Building Generative Image & Video models at Scale - Sander Dieleman, Google DeepMind

Sander Dieleman from Google DeepMind discusses the development of scalable generative image and video diffusion models, emphasizing the importance of data curation, latent representations, advanced architectures like transformers, and sophisticated training and sampling techniques including guidance and distillation. He also highlights the integration of diverse control signals beyond text prompts to enhance model versatility and practical applicability in generating high-quality audiovisual content.

Sander Dieleman, a research scientist at Google DeepMind, presents an in-depth overview of building generative image and video models at scale, focusing primarily on diffusion models. He begins by emphasizing the critical role of data curation in training high-quality models, noting that unlike traditional research incentives that favor standardized datasets, investing time in improving and understanding data can yield better results than tweaking model architectures or optimizers. He then discusses data representation, explaining that while early diffusion models operated directly on pixel data, modern approaches use learned latent representations via autoencoders to compress images and videos. This compression reduces memory requirements significantly while preserving essential spatial structure, enabling scalable training on high-resolution and long-duration audiovisual data.

Dieleman explains the core mechanism of diffusion models as an iterative denoising process. Starting from a noisy version of an image or video, the model predicts a cleaner version step-by-step, gradually refining the sample until it resembles data from the target distribution. He illustrates this with a two-dimensional analogy and highlights the importance of adding a small amount of noise back after each denoising step to prevent error accumulation. He further elaborates on the spectral properties of images, showing that diffusion models effectively perform a form of spectral autoregression by reconstructing images from coarse to fine details, which aligns well with human perception and allows for weighting frequencies during training.

Regarding model architecture, Dieleman notes that early diffusion models used convolutional U-Nets, but transformers have become increasingly popular due to their scalability and expressiveness, especially given the extensive research on transformer scaling from language models. For video generation, he describes a hybrid approach combining autoregression in the temporal dimension with diffusion-based generation of individual frames, balancing efficiency and quality. Training these large models requires sophisticated parallelism strategies, including data and model parallelism, often implemented using JAX, which is well-suited for TPU hardware and large-scale distributed training.

Sampling from diffusion models involves a trade-off between stochastic and deterministic methods. Dieleman highlights the concept of guidance, a powerful technique that steers the generative process using conditioning signals such as text prompts. By amplifying the difference between conditional and unconditional model predictions, guidance improves sample quality at the cost of diversity, enabling models to produce highly relevant and detailed outputs. He also discusses distillation methods aimed at reducing the number of sampling steps, such as consistency models, which attempt to predict final outputs in fewer passes, thereby speeding up generation without sacrificing quality.

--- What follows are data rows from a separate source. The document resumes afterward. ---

import Literature.NumberTheory.Automorphic.ModularFunctionOrbitPolynomial
import Literature.NumberTheory.Automorphic.GaloisConjugateLocalRoots
import Literature.NumberTheory.ModularForms.QExpansionAlgebra
import Literature.Analysis.Complex.AnalyticRootSystems
import Literature.Analysis.Complex.AlgebraicFunctionContinuation
import Mathlib.Analysis.SpecialFunctions.Complex.LogDeriv
import HarnessLib

/-!
# Galois conjugation of modular functions, II: the conjugate roots as functions on `ℍ`

Second file of the analytic proof of the Galois-conjugation input of Calegari–Dimitrov–Tang,
*The unbounded denominators conjecture* (J. Amer. Math. Soc. **38** (2025), arXiv:2109.09040),
Remark 59 ("the absolute Galois group acts on the `q`-expansions of modular forms", used for
noncongruence subgroups). Set-up as in `GaloisConjugateLocalRoots.lean`: a nonempty finite set
`O` of holomorphic functions on `ℍ`, its orbit polynomial `𝒫 ∈ ℂ[X][Y]`
(`𝒫(λ(τ), Y) = (λ(τ)(1 − λ(τ)))^M ∏_{Φ ∈ O} (Y − Φ(τ))`), a field automorphism `σ` of `ℂ` and
`𝒬 = 𝒫^σ`. Assume moreover that everything is `L`-periodic, that `s` is a nowhere vanishing
`L`-periodic holomorphic function with RATIONAL `q`-expansion such that every `Φ·s` (`Φ ∈ O`) is
bounded at `i∞`, and that `λ` is `L`-periodic with rational expansion.

**Main theorem** (`exists_conjugate_roots`). There are holomorphic functions `G'_Φ` (`Φ ∈ O`) on
`ℍ` with `G'_Φ · s` bounded at `i∞`,
`qExpansion L (G'_Φ · s) = σ (qExpansion L (Φ · s))` (`σ` applied coefficientwise), and
`𝒬(λ(τ), Y) = (λ(τ)(1 − λ(τ)))^M ∏_{Φ ∈ O} (Y − G'_Φ(τ))` for all `τ ∈ ℍ`.
So the conjugate polynomial has a complete set of holomorphic roots on `ℍ` whose expansions at
`i∞` are the conjugates of the expansions of the original roots.

Proof. Scale the roots by `s` and pass to the `q_L`-disc: the monic polynomial
`∏ (Y − Φ s)` has coefficients whose expansions `Eₙ` satisfy `D·Eₙ = S^{d−n} 𝒫ₙ(Λ)` in `ℂ⟦q⟧`
(`Λ, S, D` the expansions of `λ, s, (λ(1−λ))^M`); applying `σ` gives `D·E'ₙ = S^{d−n} 𝒬ₙ(Λ)`
(rationality of `Λ, S`), so by holomorphic division
(`FormalRoot.exists_eq_mul_of_taylor_eq_mul`) the `E'ₙ` are Taylor series of holomorphic
functions `βₙ` on the disc, `βₙ = (cusp function of s^{d−n} 𝒬ₙ(λ)) / (cusp function of
(λ(1−λ))^M)` off `0`. The polynomial `Σ βₙ(q) Yⁿ` has the formal factorization
`∏ (Y − σΨ_Φ)` (`Ψ_Φ` the expansion of `Φ s`) at `q = 0` with distinct formal roots, hence a
local holomorphic root system there (`FormalRoot.exists_local_roots_of_taylor_factorization`),
and local holomorphic root systems at every other point of the disc by
`exists_local_roots_conjugate` (part I) transported along a local inverse of `𝕢_L`; the roots
continue to the whole disc (`RootContinuation.exists_holomorphic_root_extend`), factor the
polynomial completely (identity theorem), and descend to `ℍ` as `G'_Φ = 𝒴_Φ(𝕢_L)/s`.

No definitions, no named facts.

## References

* [CalegariDimitrovTang2025] arXiv:2109.09040, Remark 59; §1 p. 3.
-/

noncomputable section
import Summits.HubbardSuperconductivity.HubbardSuperconductivity.Theorems.AnisotropyChordTransferFibre3FinX5Eval

/-!
# Route `AnisotropyChord` / H0 rotor rung: FIN per-`L` GM₃ (X5), `L = 31` — row-C cell facts (X5, point wedges), part `p17`

Kernel facts `xcCellAnyA0 31 (49/50) 100 la lb bn tb = true` (row C of cert cells 54, 55 of `L = 31` with `b = bn/100` and the `T⁺·D` brackets `tb` exported by the row-`N₁` facts `xn31_*`): the two Green point wedges `gWedgePt` are recomputed in the kernel, the profile / gradient tables are built from them by monotonicity (`…FinX5Eval`), and g5's row-C check is decided; assembled in `…FinX5GM3ThirtyOne`.
Prover seat `hubbard-h0-rotor-p3` g8; helper for piece A = stmt-HubbardSuperconductivity-23918 of rung 19089 (`--supports`, helper class).
WHAT THIS IS NOT: nothing here proves superconductivity in the Hubbard model (rotor TARGET as worded stays FALSE, g15 verdict); kernel facts for the FIN certificate of ONE conditional reduction.  Tree imports only; zero data; standard axioms.
-/

set_option linter.dupNamespace false
set_option autoImplicit false

namespace Summit.HubbardSuperconductivity.HubbardSuperconductivity.Theorems.AnisotropyChord.Transfer.Fibre3

namespace FinXD

open FinXB FinCell Hole2

set_option maxHeartbeats 4000000 in
/-- row C of cell 54 of `L = 31` (`b = 58/100`). [folklore] -/
theorem xc31_54 : xcCellAnyA0 31 (49/50 : ℚ) 100 205835215819686 210981096215179 58 ((615949733463775 : ℤ), (634802122072760 : ℤ)) = true := by decide +kernel

set_option maxHeartbeats 4000000 in
/-- row C of cell 55 of `L = 31` (`b = 58/100`). [folklore] -/
theorem xc31_55 : xcCellAnyA0 31 (49/50 : ℚ) 100 210981096215179 216255623620559 58 ((631405365741806 : ℤ), (650634159713468 : ℤ)) = true := by decide +kernel

end FinXD

end Summit.HubbardSuperconductivity.HubbardSuperconductivity.Theorems.AnisotropyChord.Transfer.Fibre3
import Summits.AnomalousDissipation.AnomalousDissipation.Theorems.GalerkinInvariantLoud.Negative.Clauses

/-!
# Negative knowledge for the crux `MomentParity.GalerkinInvariantLoud` (stmt-AnomalousDissipation-14283), VI:
# line `taylor-cone-homogenisation` — the `j`-uniformity of the cone slope is the load-bearing clause

Certified copy of §6 of the cdisprove work file `Cruxes/GalerkinInvariantLoud/Disproof.lean`
(refuter-cdisprove-stmt-AnomalousDissipation-14283-0, cycle 1). Supports stmt-AnomalousDissipation-14283; no
conclusion asserts a Theses decl positively.

* `TSE` — the Taylor-scale ensemble of the picked line (second hypothesis of its `stub_taylorReduction`, conclusion
  of its `taylorConverse`): invariant level-`N` laws in the cone `κ·e ≤ D`, ONE `κ > 0` for all `j`.
* `TSEWithoutUniformKappa`, `tseWithoutUniformKappa_holds` — with `κ` chosen after `j` the statement is trivial:
  the laminar Kolmogorov Diracs lie ON the cone of slope `4π²ν_j` (`laminar_cone_eq`), force `K_1 ≠ 0`
  (`kolField_one_ne_zero`). So the `j`-uniform `κ` is the only load-bearing clause of TSE / of the line's open stub S4.
* `cone_level'` — a cone witness with positive energy lives at `N ≥ (κ/ν)^{1/2}/(2π)` (Bernstein).
-/

namespace Summit.AnomalousDissipation.AnomalousDissipation.Theorems.GalerkinInvariantLoud.Negative

open MeasureTheory Filter Topology
open scoped ENNReal InnerProductSpace RealInnerProductSpace
open Literature.Analysis.FunctionSpaces Literature.Analysis.FluidPDE
open Summit.AnomalousDissipation.AnomalousDissipation.Theses.MomentParity
open Summit.AnomalousDissipation.AnomalousDissipation.Theorems
open Summit.AnomalousDissipation.AnomalousDissipation.Theorems.QuarticGate.Negative

noncomputable section

open Summit.AnomalousDissipation.AnomalousDissipation.Theorems.CubicParityLoud.Negative (T3 R3 H3 L2T3)

section LineTaylorCone

/-- TSE, the Taylor-scale ensemble (verbatim second hypothesis of `stub_taylorReduction` / conclusion of
`taylorConverse`): invariant level-`N` laws in the cone `κ·e ≤ D` with ONE `κ > 0` for all `j`. -/
def TSE : Prop :=
  ∃ f : T3 → R3, Torus.IsSmooth f ∧ Torus.IsDivFree f ∧ Torus.HasZeroMean f ∧ f ≠ 0 ∧
    ∃ (ν : ℕ → ℝ) (κ : ℝ), (∀ j, 0 < ν j) ∧ Tendsto ν atTop (𝓝 0) ∧ 0 < κ ∧
      ∀ j : ℕ, ∃ R : ℝ, ∃ᶠ N in atTop, ∃ μ : Measure H3,
        IsProbabilityMeasure μ ∧ (∀ᵐ u ∂μ, IsLevel N u) ∧ (∀ᵐ u ∂μ, ‖u‖ ≤ R) ∧
        (∀ d : ℕ, IsPolyStationary (ν j) f N d μ) ∧
        κ * Torus.ensembleEnergy μ ≤ Torus.ensembleDissipation (ν j) μ

/-- WEAKENING of TSE (holds trivially): the cone slope `κ` chosen AFTER `j`. -/
def TSEWithoutUniformKappa : Prop :=
  ∃ f : T3 → R3, Torus.IsSmooth f ∧ Torus.IsDivFree f ∧ Torus.HasZeroMean f ∧ f ≠ 0 ∧
    ∃ ν : ℕ → ℝ, (∀ j, 0 < ν j) ∧ Tendsto ν atTop (𝓝 0) ∧
      ∀ j : ℕ, ∃ κ : ℝ, 0 < κ ∧ ∃ R : ℝ, ∃ᶠ N in atTop, ∃ μ : Measure H3,
        IsProbabilityMeasure μ ∧ (∀ᵐ u ∂μ, IsLevel N u) ∧ (∀ᵐ u ∂μ, ‖u‖ ≤ R) ∧
        (∀ d : ℕ, IsPolyStationary (ν j) f N d μ) ∧
        κ * Torus.ensembleEnergy μ ≤ Torus.ensembleDissipation (ν j) μ

/-- The Kolmogorov field `K_1` is not the zero force. -/
theorem kolField_one_ne_zero : kolField 1 ≠ 0 := by
  intro h
  have h1 := integral_norm_sq_kolField 1
  rw [h] at h1
  simp at h1

/-- **The laminar Dirac sits ON the cone of slope `4π²ν`**: `4π²ν · e = D` for `δ_{K_a}` (`e = a²/2`,
`D = 2π²νa²`) — the Poincaré-extremal ratio, `→ 0` with `ν`. -/
theorem laminar_cone_eq (ν a : ℝ) :
    4 * Real.pi ^ 2 * ν * Torus.ensembleEnergy (Measure.dirac (kolState a)) =
      Torus.ensembleDissipation ν (Measure.dirac (kolState a)) := by
  rw [ensembleEnergy_dirac_kolState, ensembleDissipation_dirac_kolState]
  ring

/-- **The `j`-uniformity of `κ` is THE load-bearing clause of TSE** (hence of S4): with `κ_j := 4π²ν_j` the
laminar Kolmogorov Diracs `δ_{K_1/(4π²ν_j)}` are all-order invariant level-1 cone witnesses at every `j`
(force `K_1 ≠ 0`, radius `(4π²ν_j)⁻¹`). Any proof of S4/TSE must produce orbits/laws beating the Poincaré
ratio `4π²ν_j` by the factor `κ/(4π²ν_j) → ∞` — spectral centroid at the Taylor wavenumber, uniformly. -/
theorem tseWithoutUniformKappa_holds : TSEWithoutUniformKappa := by
  have hpi : 0 < Real.pi := Real.pi_pos
  refine ⟨kolField 1, isSmooth_kolField 1, isDivFree_kolField 1, hasZeroMean_kolField 1, kolField_one_ne_zero,
    fun j => 1 / ((j : ℝ) + 1), fun j => by positivity, tendsto_one_div_add_atTop_nhds_zero_nat, fun j => ?_⟩
  set ν : ℝ := 1 / ((j : ℝ) + 1) with hν
  have hν0 : 0 < ν := by positivity
  refine ⟨4 * Real.pi ^ 2 * ν, by positivity, (4 * Real.pi ^ 2 * ν)⁻¹,
    (eventually_ge_atTop 1).frequently.mono fun N hN => ?_⟩
  obtain ⟨hp, hl, hR, hinv, -, -⟩ := isGILWitness_dirac_kolState hν0 hN
  exact ⟨_, hp, hl, hR, (isInvariant_iff_forall).1 hinv, (laminar_cone_eq ν _).le⟩

/-- TSE ⇒ every cone witness obeys the Taylor-level floor `κ ≤ 4π²N²ν_j` as soon as its energy is positive
(Bernstein; the skeleton's `cone_level`), and the force/radius floors of §2 with `ε := κ·e(μ)`. In particular a
cone family with uniform `κ` lives at levels `N ≥ (κ/ν_j)^{1/2}/(2π) → ∞`. -/
theorem cone_level' {f : T3 → R3} {ν : ℝ} (hν : 0 ≤ ν) {N : ℕ} {R κ : ℝ} {μ : Measure H3}
    (hp : IsProbabilityMeasure μ) (hl : ∀ᵐ u ∂μ, IsLevel N u) (hR : ∀ᵐ u ∂μ, ‖u‖ ≤ R)
    (hinv : ∀ d : ℕ, IsPolyStationary ν f N d μ)
    (hcone : κ * Torus.ensembleEnergy μ ≤ Torus.ensembleDissipation ν μ) (he : 0 < Torus.ensembleEnergy μ) :
    κ ≤ 4 * Real.pi ^ 2 * (N : ℝ) ^ 2 * ν := by
  have hW : IsQuarticWitness f ν N (Torus.ensembleEnergy μ) (κ * Torus.ensembleEnergy μ) μ :=
    ⟨hp, hl, integrable_norm_pow_of_ae_le hR 4, hinv 4, le_rfl, hcone⟩
  exact le_of_mul_le_mul_right (hW.eps_le hν) he

end LineTaylorCone

end

end Summit.AnomalousDissipation.AnomalousDissipation.Theorems.GalerkinInvariantLoud.Negative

Finally, Dieleman addresses the importance of control signals beyond text prompts to make generative models more useful and versatile. These include reference-based conditioning, camera motion control, and event timing in videos, which often require specialized representations and post-training techniques to integrate effectively. He underscores that conditioning can be introduced in various ways within transformer architectures and that post-training methods like preference tuning further refine model behavior. Throughout the talk, Dieleman provides insights into the practical challenges and innovations in scaling generative audiovisual models, offering a comprehensive behind-the-scenes perspective on this rapidly evolving field.